During World War I, South Africa defeated the German colonial forces in South West Africa and established martial law in the colony after making a peace treaty in July 1915. After the war, the League of Nations officially assigned the former German colony to the United Kingdom as a mandate under the administration of South Africa.  When the National Party won the 1948 election in South Africa, it passed laws establishing racial segregation known as apartheid. It applied these laws to South West Africa as well, which it governed as the de facto fifth province of South Africa. Apartheid created strict racial classifications and reduced the rights of natives, in particular.

Nujoma became involved in anti-colonial politics during the 1950s. In 1959, he cofounded and served as the first president of the Ovamboland People's Organization (OPO), a nationalist organization advocating an independent Namibia. In December 1958 he was an organizer of the Old Location resistance and was arrested and deported to Ovamboland. In 1960 he escaped and went into exile in Tanzania where he was welcomed by Julius Nyerere.

Namibia finally achieved independence from South Africa in 1990, holding its first democratic elections. SWAPO won a majority and Nujoma was elected as the country's first President on 21 March 1990. He was re-elected for two more terms in 1994 and 1999. Nujoma retired as SWAPO party president on 30 November 2007.

He published his autobiography Where Others Wavered in 2005. He has received multiple honors and awards for his leadership, including the Lenin Peace Prize, Indira Gandhi Peace Prize, and the Ho Chi Minh Peace Prize. The Parliament of Namibia honored him with the titles "Founding President of the Republic of Namibia" and "Father of the Namibian Nation". In 2007 SWAPO named him as "Leader of the Namibian Revolution."

Early life
Samuel Shafiishuna Daniel Nujoma was born at Etunda, a village in Ongandjera, near the town of Okahao, Ovamboland, Southwest Africa on 12 May 1929. Nujoma was born to Helvi Mpingana Kondombolo (1898–2008) and Daniel Uutoni Nujoma (1893–1968). His mother Helvi was an Uukwambi princess by virtue of descent, and this fact would later reinforce Nujoma's charismatic influence during his political career. He is the eldest of his parents' eleven children.
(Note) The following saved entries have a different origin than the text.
import Summits.RiemannHypothesis.RiemannHypothesis.Theorems.JensenPolynomialsLaplaceLine
import Summits.RiemannHypothesis.RiemannHypothesis.Theorems.JensenPolynomialsLaplaceWindowLinear

/-!
# Route `JensenPolynomials`, FAR crux `XiWindowZeroFreeRelFar` (B1-rel far) — contour tools VIII: the whole line with an
O(1) DRIFT at the window centre (RH-FREE; cell rh-jensen, HUMAN RULING D-0040)

Drift variant of `WindowEGF.norm_integral_line_sub_main_le` (`JensenPolynomialsLaplaceLine.lean`) for stub S3 `stub_laplaceFar`
(theory g8's S3-BLUEPRINT §4, item `stmt-RiemannHypothesis-19465`): the Laplace step is run at the true saddle `ξ_s` of the
`Λ`-part `f` of the phase, so the full phase `P = Λf + g` keeps the bounded drift `b = g′(ξ_s)` (`|b| ≤ 1.41`). Window:
`‖P x − P x_s − b(x−x_s) + c(x−x_s)²‖ ≤ M|x−x_s|³` on `|x−x_s| ≤ δ`, `Mδ ≤ Re c/4` (`JensenPolynomialsLaplaceWindowLinear`); the rest as
in the driftless file. Result (`norm_integral_line_lin_sub_main_le`):
`‖∫_{a₀}^∞ e^{P}Q − e^{P(x_s)}(π/c)^{1/2}e^{b²/(4c)}‖ ≤ e^{Re P(x_s)}·(e^{|b|²/Re c}(4M/(Re c)² + e^{−Re c·δ²/4}√(2π/Re c) + η√(2π/Re c))
 + (1+η)e^{−A}(x_s − δ − a₀ + 1))`.
WHAT THIS IS NOT: bookkeeping of set integrals; nothing here bears on the zeros of `ζ` or the truth of RH.
-/

noncomputable section
-- D-0017: `Summit.RiemannHypothesis.RiemannHypothesis.…` duplicates the namespace BY DESIGN (single-problem summit).
set_option linter.dupNamespace false

namespace Summit.RiemannHypothesis.RiemannHypothesis.Theorems.JensenPolynomials.WindowEGF

open MeasureTheory Set Filter
open scoped Topology Real

/-- **The whole line with a drift at the window centre.** Let `P` be continuous, `a₀ ≤ x_s − δ`, `0 ≤ δ`, and suppose:
the drifted cubic window hypothesis `‖P x − P x_s − b(x−x_s) + c(x−x_s)²‖ ≤ M|x−x_s|³` on `|x − x_s| ≤ δ` with `Re c > 0`,
`0 ≤ M`, `Mδ ≤ Re c/4`;
an amplitude `Q` with `‖Q x − 1‖ ≤ η` on `[a₀, ∞)`; descent `Re(P x − P x_s) ≤ −A` on `(a₀, x_s − δ]` and
`Re(P x − P x_s) ≤ −A − (x − (x_s + δ))` on `(x_s + δ, ∞)`; and `x ↦ e^{P x}Q x` integrable on `(a₀, ∞)`. Then
`‖∫_{a₀}^∞ e^{P}Q − e^{P(x_s)}(π/c)^{1/2}e^{b²/(4c)}‖ ≤ e^{Re P(x_s)}·(e^{|b|²/Re c}(4M/(Re c)² + e^{−Re c·δ²/4}√(2π/Re c) + η√(2π/Re c))
 + (1+η)e^{−A}(x_s − δ − a₀ + 1))`. -/
theorem norm_integral_line_lin_sub_main_le {P Q : ℝ → ℂ} (hP : Continuous P) {a₀ x_s δ M A η : ℝ} {b c : ℂ}
    (hc : 0 < c.re) (hδ : 0 ≤ δ) (ha : a₀ ≤ x_s - δ) (hM : 0 ≤ M) (hMδ : M * δ ≤ c.re / 4) (hη : 0 ≤ η)
    (hT : ∀ x, |x - x_s| ≤ δ → ‖P x - P x_s - b * (x - x_s) + c * (x - x_s) ^ 2‖ ≤ M * |x - x_s| ^ 3)
    (hQ : ∀ x, a₀ ≤ x → ‖Q x - 1‖ ≤ η)
    (hL : ∀ x ∈ Ioc a₀ (x_s - δ), (P x - P x_s).re ≤ -A)
    (hR : ∀ x ∈ Ioi (x_s + δ), (P x - P x_s).re ≤ -A - (x - (x_s + δ)))
    (hint : IntegrableOn (fun x : ℝ => Complex.exp (P x) * Q x) (Ioi a₀)) :
    ‖(∫ x in Ioi a₀, Complex.exp (P x) * Q x) -
        Complex.exp (P x_s) * (((π : ℂ) / c) ^ (1 / 2 : ℂ) * Complex.exp (b ^ 2 / (4 * c)))‖ ≤
      Real.exp (P x_s).re * (Real.exp (‖b‖ ^ 2 / c.re) * (4 * M / c.re ^ 2 +
          Real.exp (-(c.re * δ ^ 2 / 4)) * Real.sqrt (2 * π / c.re) + η * Real.sqrt (2 * π / c.re)) +
        (1 + η) * Real.exp (-A) * (x_s - δ - a₀ + 1)) := by
  set F : ℝ → ℂ := fun x => Complex.exp (P x) * Q x with hF
  have hQ' : ∀ x, a₀ ≤ x → ‖Q x‖ ≤ 1 + η := fun x hx => by
    have := hQ x hx
    calc ‖Q x‖ = ‖1 + (Q x - 1)‖ := by ring_nf
      _ ≤ ‖(1 : ℂ)‖ + ‖Q x - 1‖ := norm_add_le _ _
      _ ≤ 1 + η := by rw [norm_one]; linarith
  -- split `Ioi a₀ = Ioc a₀ (x_s−δ) ∪ Ioc (x_s−δ) (x_s+δ) ∪ Ioi (x_s+δ)`
  have hs1 : Ioc a₀ (x_s - δ) ∪ Ioi (x_s - δ) = Ioi a₀ := Ioc_union_Ioi_eq_Ioi ha
  have hs2 : Ioc (x_s - δ) (x_s + δ) ∪ Ioi (x_s + δ) = Ioi (x_s - δ) := Ioc_union_Ioi_eq_Ioi (by linarith)
  have hI1 : IntegrableOn F (Ioc a₀ (x_s - δ)) := hint.mono_set (hs1 ▸ subset_union_left)
  have hI2' : IntegrableOn F (Ioi (x_s - δ)) := hint.mono_set (hs1 ▸ subset_union_right)
  have hI2 : IntegrableOn F (Ioc (x_s - δ) (x_s + δ)) := hI2'.mono_set (hs2 ▸ subset_union_left)
  have hI3 : IntegrableOn F (Ioi (x_s + δ)) := hI2'.mono_set (hs2 ▸ subset_union_right)
  have hsplit : (∫ x in Ioi a₀, F x) = (∫ x in Ioc a₀ (x_s - δ), F x) + (∫ x in Ioc (x_s - δ) (x_s + δ), F x) +
      ∫ x in Ioi (x_s + δ), F x := by
    rw [← hs1, setIntegral_union (Ioc_disjoint_Ioi le_rfl) measurableSet_Ioi hI1 hI2', ← hs2,
      setIntegral_union (Ioc_disjoint_Ioi le_rfl) measurableSet_Ioi hI2 hI3, add_assoc]
  -- the window piece
  have hwin : (∫ x in Ioc (x_s - δ) (x_s + δ), F x) =
      Complex.exp (P x_s) * ((∫ x in Icc (x_s - δ) (x_s + δ), Complex.exp (P x - P x_s)) +
        ∫ x in Icc (x_s - δ) (x_s + δ), Complex.exp (P x - P x_s) * (Q x - 1)) := by
    rw [← integral_Icc_eq_integral_Ioc]
    have hI2c : IntegrableOn F (Icc (x_s - δ) (x_s + δ)) :=
      (integrableOn_Icc_iff_integrableOn_Ioc (μ := volume)).2 hI2
    have hcont : IntegrableOn (fun x => Complex.exp (P x - P x_s)) (Icc (x_s - δ) (x_s + δ)) :=
      ((hP.sub continuous_const).cexp).continuousOn.integrableOn_compact isCompact_Icc
    have hprod : IntegrableOn (fun x => Complex.exp (P x - P x_s) * (Q x - 1)) (Icc (x_s - δ) (x_s + δ)) := by
      have h1 : IntegrableOn (fun x => Complex.exp (-P x_s) * F x) (Icc (x_s - δ) (x_s + δ)) := hI2c.const_mul _
      have h2 := h1.sub hcont
      refine h2.congr_fun (fun x _ => ?_) measurableSet_Icc
      simp only [hF, Pi.sub_apply]
      rw [sub_eq_add_neg (P x), Complex.exp_add]; ring
    rw [← integral_add hcont hprod, ← integral_const_mul]
    refine setIntegral_congr_fun measurableSet_Icc fun x _ => ?_
    simp only [hF]
    rw [sub_eq_add_neg (P x), Complex.exp_add, Complex.exp_neg]
    field_simp
    ring
  -- bounds
  have hB1 := norm_integral_left_piece_le (P := P) (Q := Q) (x_s := x_s) (A := A) ha hL
    (fun x hx => hQ' x (le_of_lt hx.1))
  have hB3 := norm_integral_right_tail_le (P := P) (Q := Q) (x_s := x_s) (A := A) (b := x_s + δ) hR
    (fun x hx => hQ' x (by linarith [(show x_s + δ < x from hx)]))
  have hW1 := norm_integral_window_phase_lin_sub_main_le hP hc hδ hM hMδ hT
  have hW2 := norm_integral_window_phase_lin_mul_le (Q := fun x => Q x - 1) hc hM hMδ hη hT (fun x hx =>
    hQ x (by linarith [hx.1]))
  -- assemble
  have he : ‖Complex.exp (P x_s)‖ = Real.exp (P x_s).re := Complex.norm_exp _
  rw [hsplit, hwin]
  have key : (∫ x in Ioc a₀ (x_s - δ), F x) +
        Complex.exp (P x_s) * ((∫ x in Icc (x_s - δ) (x_s + δ), Complex.exp (P x - P x_s)) +
          ∫ x in Icc (x_s - δ) (x_s + δ), Complex.exp (P x - P x_s) * (Q x - 1)) +
        (∫ x in Ioi (x_s + δ), F x) - Complex.exp (P x_s) * (((π : ℂ) / c) ^ (1 / 2 : ℂ) * Complex.exp (b ^ 2 / (4 * c))) =
      (∫ x in Ioc a₀ (x_s - δ), F x) + (∫ x in Ioi (x_s + δ), F x) +
        Complex.exp (P x_s) * (((∫ x in Icc (x_s - δ) (x_s + δ), Complex.exp (P x - P x_s)) - (((π : ℂ) / c) ^ (1 / 2 : ℂ) * Complex.exp (b ^ 2 / (4 * c)))) +
          ∫ x in Icc (x_s - δ) (x_s + δ), Complex.exp (P x - P x_s) * (Q x - 1)) := by ring
  rw [key]
  have hEpos : 0 < Real.exp (P x_s).re := Real.exp_pos _
  calc ‖(∫ x in Ioc a₀ (x_s - δ), F x) + (∫ x in Ioi (x_s + δ), F x) +
        Complex.exp (P x_s) * (((∫ x in Icc (x_s - δ) (x_s + δ), Complex.exp (P x - P x_s)) - (((π : ℂ) / c) ^ (1 / 2 : ℂ) * Complex.exp (b ^ 2 / (4 * c)))) +
          ∫ x in Icc (x_s - δ) (x_s + δ), Complex.exp (P x - P x_s) * (Q x - 1))‖
      ≤ ‖∫ x in Ioc a₀ (x_s - δ), F x‖ + ‖∫ x in Ioi (x_s + δ), F x‖ +
          ‖Complex.exp (P x_s)‖ * (‖(∫ x in Icc (x_s - δ) (x_s + δ), Complex.exp (P x - P x_s)) - (((π : ℂ) / c) ^ (1 / 2 : ℂ) * Complex.exp (b ^ 2 / (4 * c)))‖ +
            ‖∫ x in Icc (x_s - δ) (x_s + δ), Complex.exp (P x - P x_s) * (Q x - 1)‖) := by
        refine (norm_add_le _ _).trans (add_le_add (norm_add_le _ _) ?_)
        rw [norm_mul]
        exact mul_le_mul_of_nonneg_left (norm_add_le _ _) (norm_nonneg _)
    _ ≤ (1 + η) * Real.exp ((P x_s).re - A) * (x_s - δ - a₀) + (1 + η) * Real.exp ((P x_s).re - A) +
          Real.exp (P x_s).re * (Real.exp (‖b‖ ^ 2 / c.re) * (4 * M / c.re ^ 2 +
              Real.exp (-(c.re * δ ^ 2 / 4)) * Real.sqrt (2 * π / c.re)) +
            η * Real.exp (‖b‖ ^ 2 / c.re) * Real.sqrt (2 * π / c.re)) := by
        rw [he]
        gcongr
    _ = Real.exp (P x_s).re * (Real.exp (‖b‖ ^ 2 / c.re) * (4 * M / c.re ^ 2 +
          Real.exp (-(c.re * δ ^ 2 / 4)) * Real.sqrt (2 * π / c.re) + η * Real.sqrt (2 * π / c.re)) +
        (1 + η) * Real.exp (-A) * (x_s - δ - a₀ + 1)) := by
        rw [show (P x_s).re - A = (P x_s).re + -A by ring, Real.exp_add]; ring

end Summit.RiemannHypothesis.RiemannHypothesis.Theorems.JensenPolynomials.WindowEGF

end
Nujoma spent much of his early childhood looking after his siblings and tending to the family's cattle and traditional farming activities. His educational opportunities were limited. He started attending a Finnish missionary school at Okahao when he was ten and completed Standard Six, which was as high as possible for blacks during the time. In 1946, at age 17, he moved to Walvis Bay to live with his aunt, where he began his first employment at a general store for a monthly salary of 10 Shillings. He would later also work at a whaling station. While there he was exposed to world politics by meeting soldiers from Argentina, Norway and other parts of Europe who had come during World War II.

In 1949, Nujoma moved to Windhoek, where he started work as a cleaner for the South African Railways (SAR), while attending adult night school at St Barnabas Anglican Church School in the Windhoek Old Location, mainly with the aim of improving his English. He further studied for his Junior Certificate through correspondence at the Trans‐Africa Correspondence College in South Africa.

Political career

Nujoma became involved in politics in the early 1950s through trade unions. Nujoma's political outlook was shaped by his work experiences, his awareness of the contract labour system, and his increasing knowledge of the independence campaigns across Africa. In 1957, at age 29, Nujoma resigned from SAR so he could devote more time to politics. In 1957, a group of Namibians working in Cape Town led by Andimba Toivo ya Toivo formed the Ovamboland People's Congress (OPC). OPC was opposed to South African policies in South West Africa including the inhumane contract labour system under which people were forced to work for meagre wages. In 1958, ya Toivo sent a petition to the United Nations (UN) to force the apartheid regime to relinquish South West Africa to the Trusteeship Council of the United Nations. Consequently, he was expelled from Cape Town to Windhoek and then to Ovamboland where he was restricted. On 19 April 1959, Nujoma and OPC cofounder Jacob Kuhangua adapted a copy of the OPC constitution and formed the Ovamboland People's Organization (OPO) in Windhoek. At its first congress Nujoma was elected president. During the next year he travelled Namibia in secret mobilizing and setting up branch structures of OPO. In September 1959, the South West African National Union (SWANU) was formed as an umbrella body for anti-colonial resistance groups. Nujoma joined its executive committee representing OPO.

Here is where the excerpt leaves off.